What role does ring $R$ play in formal group?

Question

This is related to Iwasawa's Local Class Field Theory, Chpt 4, sec 1's Lemma 4.2 proof.

Let $R$ be a commutative $k-$algebra s.t. $char(k)=0$. Let $G_a(X,Y)=X+Y$ be a commutative formal group over $R$. Then one can show that $End(G_a)\cong R$ by $R\to End(G_a)$ through $r\to rX$.(This is not hard to achieve. Consider $f:G_a\to G_a$ s.t. $f(x+y)=f(x)+f(y)$ with $f\in (X)R[[X]]$. Take derivative against $y$ and set $x=0$. One gets $f'(y)=f(x)=a\in R$. Matching degrees on both sides to deduce vanishing of higher order terms. Thus $f(X)=aX$ only.)

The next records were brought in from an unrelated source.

/-- Support lemma `contMDiff_fP` of the round-cylinder model `(ℝ⁴∖0, 4|y|⁻²δ)` (see the module docstring). [folklore] -/
theorem contMDiff_fP : ContMDiff 𝓘(ℝ, EuclideanFour) 𝓘(ℝ) ∞ fP := by
  have h : ContDiffOn ℝ ∞ fE {y : EuclideanFour | y ≠ 0} := fun y hy ↦ (contDiffAt_fE hy).contDiffWithinAt
  exact h.contMDiffOn.comp_contMDiff contMDiff_subtype_val fun y ↦ coe_ne_zero y

/-- Support lemma `hasFDerivAt_LE` of the round-cylinder model `(ℝ⁴∖0, 4|y|⁻²δ)` (see the module docstring). [folklore] -/
theorem hasFDerivAt_LE {y : EuclideanFour} (hy : y ≠ 0) :
    HasFDerivAt LE ((‖y‖ ^ 2)⁻¹ • innerSL ℝ y) y := by
  have h := (hasFDerivAt_uE hy).const_sub (Real.log 2)
  refine h.congr_fderiv ?_
  rw [neg_smul, neg_neg]

/-- Support lemma `fderiv_LE_apply` of the round-cylinder model `(ℝ⁴∖0, 4|y|⁻²δ)` (see the module docstring). [folklore] -/
theorem fderiv_LE_apply {y : EuclideanFour} (hy : y ≠ 0) (v : EuclideanFour) :
    fderiv ℝ LE y v = ⟪y, v⟫ / ‖y‖ ^ 2 := by
  rw [(hasFDerivAt_LE hy).fderiv, smul_apply, innerSL_apply_apply, smul_eq_mul]
  ring

/-- Support lemma `hasFDerivAt_fE` of the round-cylinder model `(ℝ⁴∖0, 4|y|⁻²δ)` (see the module docstring). [folklore] -/
theorem hasFDerivAt_fE {y : EuclideanFour} (hy : y ≠ 0) :
    HasFDerivAt fE ((2 * LE y * (‖y‖ ^ 2)⁻¹) • innerSL ℝ y) y := by
  have h := ((hasFDerivAt_LE hy).pow 2).add_const (3 / 2 : ℝ)
  refine h.congr_fderiv ?_
  ext v
  simp only [smul_apply, innerSL_apply_apply, smul_eq_mul, nsmul_eq_mul, Nat.cast_ofNat,
    pow_one, Nat.add_one_sub_one]
  ring

/-- Support lemma `fderiv_fE_apply` of the round-cylinder model `(ℝ⁴∖0, 4|y|⁻²δ)` (see the module docstring). [folklore] -/
theorem fderiv_fE_apply {y : EuclideanFour} (hy : y ≠ 0) (v : EuclideanFour) :
    fderiv ℝ fE y v = 2 * LE y * ⟪y, v⟫ / ‖y‖ ^ 2 := by
  rw [(hasFDerivAt_fE hy).fderiv, smul_apply, innerSL_apply_apply, smul_eq_mul]
  ring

$\textbf{Q:}$ What role does this $R$ play here? Consider a finitely generated Abelian group $G$. Clearly $End_Z(G)$ is a ring. In particular, $G$ is $End_Z(G)$ module. $G_a$ is merely abstraction of the additive map $G\times G\to G$. This $G_a$ is really a pair, $(G_a,R)$ where $R$ is the coefficient ring. How should I interpret ring $R$? Or should I interpret $G_a$ as a family of groups $G$'s addition law s.t. each $G_a$ is equipped with its corresponding $End_Z(G)$ for each $G$ where $R$ becomes $End_Z(G)$?

Answer 1

I think this is an oft-told tale, with many variants, as befits traditional story-telling, and I’m sure you can find out more pretty easily. Here I can give you only my own very partial account, and others will emphasize other aspects of the story.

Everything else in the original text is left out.